To the joyful, it carries laughter, haha.”

“How can a bowl make such sounds?”

“It is the sound of countless tiny particles of air, unseen by us, striking the walls of the bowl and circling within.”

“But the top is completely open. Isn’t it the same air as the air in the room?”

“No. Once walls are raised, another realm begins to form, almost like a castle, and it starts creating a different air of its own.”

“How did you discover that, Dad?”

“Well… while absentmindedly gazing into an empty bowl, I realized that emptiness is not truly empty.”

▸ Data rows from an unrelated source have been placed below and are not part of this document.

import Literature.Probability.Percolation.KozmaNitzanBoxes
import Literature.Probability.Percolation.SubgraphMonotonicity
import Literature.Probability.Percolation.SitePaths
import Literature.Probability.LatticeModels.IsingThermodynamicsProofs
import Mathlib.Combinatorics.SimpleGraph.Prod
import HarnessLib

/-!
# Φ1-prod, part A: product boxes `B × Λ` in `X □ ℤ²` — boundaries, the two kinds of contact, product paths, slice windows/seeds,
# counting (BLUEPRINT-I-PHI §6 Target 1; generalises the graph-dependent layer of `L/KozmaNitzanBoxes.lean` from `ℤ^d` to `X □ zdGraph 2`)

builds on p205010 (kernel theorem, internal audit signed; external expert review pending) — nothing in this file uses p205010.
Lane `prim-bschramm`, BLUEPRINT-I-PHI.md §3 file Φ1 / §6 ("re-type the PRODUCT form FIRST: G = X □ zdGraph 2, cells B_X × square, NO shear,
D₄ = id × HOct 2"); seat `prim-bschramm-p2` (lead ack 06:22Z); helper file (`--supports stmt-CriticalPhenomena-4575`).  No definitions, no
named facts, no sorries: the fibre part of a box is an ARBITRARY finite set `B ⊆ W` (a fibre ball `B_X(c, R)` in the blueprint), boxes are
written `B ×ˢ Finset.Icc lo hi`, slices `t ↦ (w, t)` inline, and Kozma–Nitzan's planar window objects (`WinHyp`, `plaq`, `wreg`, `cube`,
`uface`, `seedEdges` of `L/KozmaNitzanBoxes.lean` at `d = 2`) are used AS THEY ARE inside a slice `{w} × ℤ²` (macro directions only —
BLUEPRINT §1: "faces / orthant-faces ONLY macro", "seeds = planar plaquettes in the φ-directions at the contact").

* §1 slices and product paths: `Transplant.ProdKN.pathIn_map` (paths are pushed along adjacency-preserving maps — the tree had only
  `PathIn.mono_graph`), `pathIn_slice`, `pathIn_fibre`, `exists_pathIn_prodBox` (staircase in `ℤ²` after a path in `B`);
* §2 boundaries of `B × Λ`: `outerBoundary_prodBox_cases` — a vertex of the outer boundary is EITHER a MACRO contact (`x.1 ∈ B`, `x.2` in
  the planar outer boundary of `Λ`, joined to `(x.1, y₂)`, `y₂` on a face of `Λ`: Kozma–Nitzan's `exists_dir_of_mem_outerBoundary` at `d = 2`
  applies verbatim to `x.2`) OR a FIBRE contact (`x.2 ∈ Λ`, `x.1` in the outer boundary of `B` in `X`); `mem_innerBoundary_prodBox_iff`;
  `outerBoundary_prodBox_subset`; `exists_winHyp_of_macroContact` (the planar window at a macro contact, verbatim shape `x.2 = y₂ + σ e_i`);
* §3 slice seeds are edges of `G` and join the contact to the window's face: `seedEdges_slice_subset_edgeSet`,
  `openConn_slice_of_seedEdges_subset` (pull back the configuration to the slice by `restrictConfig`, apply
  `KozmaNitzan.openConn_of_seedEdges_subset` in `ℤ²`, push the open path forward by `reachable_map_of_restrictConfig`);
* §4 counting: `degree_prod_le` (`deg ≤ Δ_X + 4`), `card_edgesIn_prod_le` (`|E(Λ)| ≤ (Δ_X + 4)|Λ|`, replacing `2d|Λ|`).
What is NOT here (Φ0 / later Φ1 parts): `PRISM` with windows, `IsSubbox_Φ`, the enlarged boxes `B⟨j⟩` growing in the fibre (amendment (B)),
`Ncont/seedBound` bookkeeping over prisms.

[cite: KozmaNitzan2024, §4 pp. 15–21 (boxes, ∂_iv, ∂_ev, plaquettes, seeds — the ℤ^d model)] [cite: GrimmettPercolation1999, §7.2]
-/

noncomputable section

namespace Summit.CriticalPhenomena.PercolationContinuityZ3.Theorems

namespace Transplant

namespace ProdKN

open Literature.Probability.Percolation Literature.Probability.LatticeModels
open Literature.Probability.Percolation.KozmaNitzan

variable {W : Type*} (X : SimpleGraph W)

/-! ## §1 Paths along adjacency-preserving maps; slices and fibres of `X □ ℤ²` -/

/-- Paths inside a set are pushed forward along any adjacency-preserving map into a set containing the image. [folklore] -/
theorem pathIn_map {V V' : Type*} {G : SimpleGraph V} {G' : SimpleGraph V'} (f : V → V') (hf : ∀ a b, G.Adj a b → G'.Adj (f a) (f b))
    {A : Set V} {A' : Set V'} (hA : ∀ a ∈ A, f a ∈ A') {u v : V} (h : PathIn G A u v) : PathIn G' A' (f u) (f v) := by
  obtain ⟨hu, h⟩ := h
  refine ⟨hA u hu, ?_⟩
  induction h with
  | refl => exact Relation.ReflTransGen.refl
  | tail _ hbc ih => exact ih.tail ⟨hf _ _ hbc.1, hA _ hbc.2⟩

/-- The slice `t ↦ (w, t)` is adjacency-preserving `ℤ² → X □ ℤ²`. [folklore] -/
theorem adj_slice (w : W) {t t' : Site 2} (h : (zdGraph 2).Adj t t') : (X □ zdGraph 2).Adj (w, t) (w, t') :=
  SimpleGraph.boxProd_adj_right.2 h

/-- The fibre `w ↦ (w, t)` is adjacency-preserving `X → X □ ℤ²`. [folklore] -/
theorem adj_fibre (t : Site 2) {w w' : W} (h : X.Adj w w') : (X □ zdGraph 2).Adj (w, t) (w', t) :=
  SimpleGraph.boxProd_adj_left.2 h

/-- A planar path inside `Λ` lifts to the slice `{w} × Λ ⊆ B × Λ` (`w ∈ B`). [folklore] -/
theorem pathIn_slice {B : Finset W} {Λ : Finset (Site 2)} {w : W} (hw : w ∈ B) {t t' : Site 2}
    (h : PathIn (zdGraph 2) (↑Λ : Set (Site 2)) t t') :
    PathIn (X □ zdGraph 2) (↑(B ×ˢ Λ) : Set (W × Site 2)) (w, t) (w, t') :=
  pathIn_map (fun s : Site 2 => (w, s)) (fun _ _ hab => adj_slice X w hab)
    (fun a ha => by rw [Finset.coe_product]; exact Set.mk_mem_prod (Finset.mem_coe.2 hw) ha) h

/-- A path in `B` lifts to the fibre `B × {t} ⊆ B × Λ` (`t ∈ Λ`). [folklore] -/
theorem pathIn_fibre {B : Finset W} {Λ : Finset (Site 2)} {t : Site 2} (ht : t ∈ Λ) {w w' : W}
    (h : PathIn X (↑B : Set W) w w') : PathIn (X □ zdGraph 2) (↑(B ×ˢ Λ) : Set (W × Site 2)) (w, t) (w', t) :=
  pathIn_map (fun u : W => (u, t)) (fun _ _ hab => adj_fibre X t hab)
    (fun a ha => by rw [Finset.coe_product]; exact Set.mk_mem_prod ha (Finset.mem_coe.2 ht)) h

/-- **Two vertices of a product box `B × Λ` (`Λ = Icc lo hi`, `B` connected inside itself) are joined by a path inside the box**: a path in
the fibre followed by the planar staircase (`KozmaNitzan.exists_pathIn_Icc` at `d = 2`). [folklore] -/
theorem exists_pathIn_prodBox {B : Finset W} (hB : ∀ w ∈ B, ∀ w' ∈ B, PathIn X (↑B : Set W) w w') {lo hi : Site 2}
    {x y : W × Site 2} (hx : x ∈ B ×ˢ Finset.Icc lo hi) (hy : y ∈ B ×ˢ Finset.Icc lo hi) :
    PathIn (X □ zdGraph 2) (↑(B ×ˢ Finset.Icc lo hi) : Set (W × Site 2)) x y := by
  rw [Finset.mem_product] at hx hy
  exact (pathIn_fibre X hx.2 (hB _ hx.1 _ hy.1)).trans (pathIn_slice X hy.1 (KozmaNitzan.exists_pathIn_Icc hx.2 hy.2))

/-! ## §2 Boundaries of a product box and the two kinds of contact -/

variable [DecidableEq W] [X.LocallyFinite]

/-- **Dichotomy for the outer boundary of `B × Λ` in `X □ ℤ²`**: a vertex outside the box with a neighbour inside is either a MACRO contact
(`x.1 ∈ B`, and `x.2` lies in the planar outer boundary of `Λ`) or a FIBRE contact (`x.2 ∈ Λ`, and `x.1` lies in the outer boundary of
`B` in `X`).  (For `ℤ^d` there is only the first kind; KN p. 18.) [cite: KozmaNitzan2024, §4 p. 18] -/
theorem outerBoundary_prodBox_cases {B : Finset W} {Λ : Finset (Site 2)} {x : W × Site 2}
    (hx : x ∈ outerBoundary (X □ zdGraph 2) (B ×ˢ Λ)) :
    (x.1 ∈ B ∧ x.2 ∈ outerBoundary (zdGraph 2) Λ) ∨ (x.2 ∈ Λ ∧ x.1 ∈ outerBoundary X B) := by
  rw [mem_outerBoundary_iff] at hx
  obtain ⟨hxB, y, hy, hxy⟩ := hx
  rw [Finset.mem_product] at hy hxB
  rcases SimpleGraph.boxProd_adj.1 hxy with ⟨h1, h2⟩ | ⟨h1, h2⟩
  · -- an `X`-edge at height `x.2 = y.2 ∈ Λ`
    right
    refine ⟨h2 ▸ hy.2, ?_⟩
    rw [mem_outerBoundary_iff]
    exact ⟨fun h => hxB ⟨h, h2 ▸ hy.2⟩, y.1, hy.1, h1⟩
  · -- a planar edge in the slice `x.1 = y.1 ∈ B`
    left
    refine ⟨h2 ▸ hy.1, ?_⟩
    rw [mem_outerBoundary_iff]
    exact ⟨fun h => hxB ⟨h2 ▸ hy.1, h⟩, y.2, hy.2, h1⟩

/-- The outer boundary of `B × Λ` lies in `(B × ∂^{out}Λ) ∪ (∂^{out}_X B × Λ)`. [folklore] -/
theorem outerBoundary_prodBox_subset {B : Finset W} {Λ : Finset (Site 2)} :
    outerBoundary (X □ zdGraph 2) (B ×ˢ Λ) ⊆ B ×ˢ outerBoundary (zdGraph 2) Λ ∪ outerBoundary X B ×ˢ Λ := by
  intro x hx
  rw [Finset.mem_union, Finset.mem_product, Finset.mem_product]
  rcases outerBoundary_prodBox_cases X hx with h | h
  · exact Or.inl h
  · exact Or.inr ⟨h.2, h.1⟩

/-- **Inner boundary of `B × Icc lo hi`**: a vertex of the box has a neighbour outside iff its fibre coordinate is an inner-boundary vertex of
`B` in `X` or its planar coordinate is extreme (`KozmaNitzan.mem_innerBoundary_Icc` at `d = 2`). [cite: KozmaNitzan2024, §4 p. 15 (∂_iv)] -/
theorem mem_innerBoundary_prodBox_iff {B : Finset W} {lo hi : Site 2} {x : W × Site 2} :
    x ∈ innerBoundary (X □ zdGraph 2) (B ×ˢ Finset.Icc lo hi) ↔
      x ∈ B ×ˢ Finset.Icc lo hi ∧ (x.1 ∈ innerBoundary X B ∨ ∃ i, x.2 i = lo i ∨ x.2 i = hi i) := by
  rw [mem_innerBoundary_iff]
  refine and_congr_right fun hxB => ?_
  rw [Finset.mem_product] at hxB
  constructor
  · rintro ⟨y, hy, hxy⟩
    rw [Finset.mem_product, not_and_or] at hy
    rcases SimpleGraph.boxProd_adj.1 hxy with ⟨h1, h2⟩ | ⟨h1, h2⟩
    · rcases hy with hy | hy
      · left; rw [mem_innerBoundary_iff]; exact ⟨hxB.1, y.1, hy, h1⟩
      · exact absurd (h2 ▸ hxB.2) hy
    · rcases hy with hy | hy
      · exact absurd (h2 ▸ hxB.1) hy
      · right
        exact ((KozmaNitzan.mem_innerBoundary_Icc (d := 2)).1 (mem_innerBoundary_iff.2 ⟨hxB.2, y.2, hy, h1⟩)).2
  · rintro (h | h)
    · rw [mem_innerBoundary_iff] at h
      obtain ⟨-, w, hw, hxw⟩ := h
      refine ⟨(w, x.2), ?_, SimpleGraph.boxProd_adj_left.2 hxw⟩
      rw [Finset.mem_product, not_and_or]; exact Or.inl hw
    · obtain ⟨-, t, ht, hxt⟩ := mem_innerBoundary_iff.1 ((KozmaNitzan.mem_innerBoundary_Icc (d := 2)).2 ⟨hxB.2, h⟩)
      refine ⟨(x.1, t), ?_, SimpleGraph.boxProd_adj_right.2 hxt⟩
      rw [Finset.mem_product, not_and_or]; exact Or.inr ht

/-- **The planar window at a MACRO contact** (BLUEPRINT §1: windows/plaquettes live in the macro directions of the slice): for a macro contact
`x` of `B × Icc Lo Hi` (all planar sides `> 2M+2`) there are `(i, σ, y₂)` with Kozma–Nitzan's `WinHyp Lo Hi M i σ y₂` in `ℤ²` and
`x.2 = y₂ + σ e_i`; the inner neighbour of `x` is `(x.1, y₂)` in the same slice. Verbatim `KozmaNitzan.exists_winHyp_of_mem_outerBoundary` at
`d = 2`. [cite: KozmaNitzan2024, §4 pp. 19–21] -/
theorem exists_winHyp_of_macroContact {B : Finset W} {Lo Hi : Site 2} {M : ℕ} (hwide : ∀ k, Lo k + 2 * M + 2 ≤ Hi k) {x : W × Site 2}
    (hx : x ∈ outerBoundary (X □ zdGraph 2) (B ×ˢ Finset.Icc Lo Hi)) (hmacro : x.1 ∈ B) :
    ∃ (i : Fin 2) (σ : ℤ) (y₂ : Site 2), WinHyp Lo Hi M i σ y₂ ∧ x.2 = y₂ + σ • unitVec i ∧
      (X □ zdGraph 2).Adj (x.1, y₂) x ∧ (x.1, y₂) ∈ B ×ˢ Finset.Icc Lo Hi := by
  have h2 : x.2 ∈ outerBoundary (zdGraph 2) (Finset.Icc Lo Hi) := by
    rcases outerBoundary_prodBox_cases X hx with h | h
    · exact h.2
    · exfalso
      exact (mem_outerBoundary_iff.1 h.2).1 hmacro
  obtain ⟨i, σ, y₂, hW, hxy⟩ := KozmaNitzan.exists_winHyp_of_mem_outerBoundary hwide h2
  refine ⟨i, σ, y₂, hW, hxy, ?_, ?_⟩
  · have hadj : (zdGraph 2).Adj y₂ x.2 := by
      rw [hxy]; exact adj_iff_exists_sign.2 ⟨i, σ, hW.sign, rfl⟩
    have := adj_slice X x.1 hadj
    rwa [Prod.mk.eta] at this
  · rw [Finset.mem_product]
    exact ⟨hmacro, KozmaNitzan.mem_Icc_iff.2 hW.mem⟩

/-! ## §3 Slice seeds: edges of `X □ ℤ²`, and the open connection they force -/

omit [X.LocallyFinite] in
/-- **Planar seed edges, placed in the slice `{w} × ℤ²`, are edges of `X □ ℤ²`.** [cite: KozmaNitzan2024, §4 p. 19 (seeds)] -/
theorem seedEdges_slice_subset_edgeSet {Lo Hi : Site 2} {M : ℕ} {i : Fin 2} {σ : ℤ} {y₂ : Site 2} (h : WinHyp Lo Hi M i σ y₂) (w : W) :
    ∀ e ∈ (seedEdges Lo Hi M i σ y₂).image (Sym2.map fun t : Site 2 => (w, t)), e ∈ (X □ zdGraph 2).edgeSet := by
  intro e he
  obtain ⟨e₀, he₀, rfl⟩ := Finset.mem_image.1 he
  have h0 : e₀ ∈ (zdGraph 2).edgeSet := KozmaNitzan.seedEdges_subset_edgeSet h (Finset.mem_coe.2 he₀)
  induction e₀ using Sym2.ind with
  | h a b => rw [Sym2.map_mk, SimpleGraph.mem_edgeSet]; exact adj_slice X w ((SimpleGraph.mem_edgeSet (G := zdGraph 2)).1 h0)

omit [X.LocallyFinite] in
/-- **A slice seed joins the macro contact to every vertex of the window's face, inside the slice**: if all images in `{w} × ℤ²` of the
planar seed edges of `y₂` are open in `ω`, then `(w, y₂ + σ e_i) ↔ (w, u)` in `ω` for every `u ∈ U(P)` — `KozmaNitzan.openConn_of_seedEdges_subset`
applied to the pulled-back planar configuration `restrictConfig (t ↦ (w,t)) ω`, pushed forward by `reachable_map_of_restrictConfig`.
[cite: KozmaNitzan2024, §4 p. 21] -/
theorem openConn_slice_of_seedEdges_subset {Lo Hi : Site 2} {M : ℕ} {i : Fin 2} {σ : ℤ} {y₂ : Site 2} (h : WinHyp Lo Hi M i σ y₂) (w : W)
    {ω : BondConfig (W × Site 2)} (hω : ∀ e ∈ (seedEdges Lo Hi M i σ y₂).image (Sym2.map fun t : Site 2 => (w, t)), e ∈ ω)
    {u : Site 2} (hu : u ∈ uface Lo Hi M i σ y₂) : ω ∈ openConn (w, y₂ + σ • unitVec i) (w, u) := by
  have hsub : (↑(seedEdges Lo Hi M i σ y₂) : Set (Sym2 (Site 2))) ⊆ restrictConfig (fun t : Site 2 => (w, t)) ω := by
    intro e he
    rw [mem_restrictConfig]
    exact hω _ (Finset.mem_image.2 ⟨e, Finset.mem_coe.1 he, rfl⟩)
  have hplanar := KozmaNitzan.openConn_of_seedEdges_subset h hsub hu
  exact reachable_map_of_restrictConfig (fun a b hab => (Prod.mk.inj hab).2) ω hplanar

/-! ## §4 Counting -/

omit [DecidableEq W] in
/-- Degrees in `X □ ℤ²`: `deg (w,t) = deg_X w + 4 ≤ Δ + 4` under a degree bound `Δ` on `X`. [folklore] -/
theorem degree_prod_le {Δ : ℕ} (hΔ : ∀ w, X.degree w ≤ Δ) (x : W × Site 2) : (X □ zdGraph 2).degree x ≤ Δ + 4 := by
  classical
  rw [SimpleGraph.degree_boxProd]
  have h2 : (zdGraph 2).degree x.2 ≤ 2 * 2 := by
    rw [← SimpleGraph.card_incidenceFinset_eq_degree]; exact card_incidenceFinset_zdGraph_le x.2
  have := hΔ x.1
  omega

/-- **`|E(Λ)| ≤ (Δ_X + 4)·|Λ|` in `X □ ℤ²`** (replaces `KozmaNitzan.card_edgesIn_le`'s `2d·|Λ|`; finite energy on the edges of a region and the
envelope bound of Theorem A count through this). [folklore] -/
theorem card_edgesIn_prod_le {Δ : ℕ} (hΔ : ∀ w, X.degree w ≤ Δ) (Λ : Finset (W × Site 2)) :
    (edgesIn (X □ zdGraph 2) Λ).card ≤ (Δ + 4) * Λ.card := by
  classical
  calc (edgesIn (X □ zdGraph 2) Λ).card ≤ (edgesTouching (X □ zdGraph 2) Λ).card := Finset.card_le_card (edgesIn_subset_edgesTouching Λ)
    _ ≤ ∑ x ∈ Λ, ((X □ zdGraph 2).incidenceFinset x).card := Finset.card_biUnion_le
    _ ≤ ∑ _x ∈ Λ, (Δ + 4) := Finset.sum_le_sum fun x _ => by
        rw [SimpleGraph.card_incidenceFinset_eq_degree]; exact degree_prod_le X hΔ x
    _ = (Δ + 4) * Λ.card := by rw [Finset.sum_const, smul_eq_mul, mul_comm]

end ProdKN

end Transplant

end Summit.CriticalPhenomena.PercolationContinuityZ3.Theorems

end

“Then do all bowls make the same sound?”

“No. When you place a seashell to your ear, you hear a sound different from this bowl, don’t you?”

“Then bowls are science.”

“Yes… but one more thing must be added:
not merely science, but the heart that shapes and governs science.”

“Does a bowl contain a heart too?”

“Especially an empty bowl.”

“If what you say is true, then there are no empty bowls in this world.”

“Of course not.
At the very least, you will always find a heart within them.”

 

The empty bowl is complete, and already beautiful.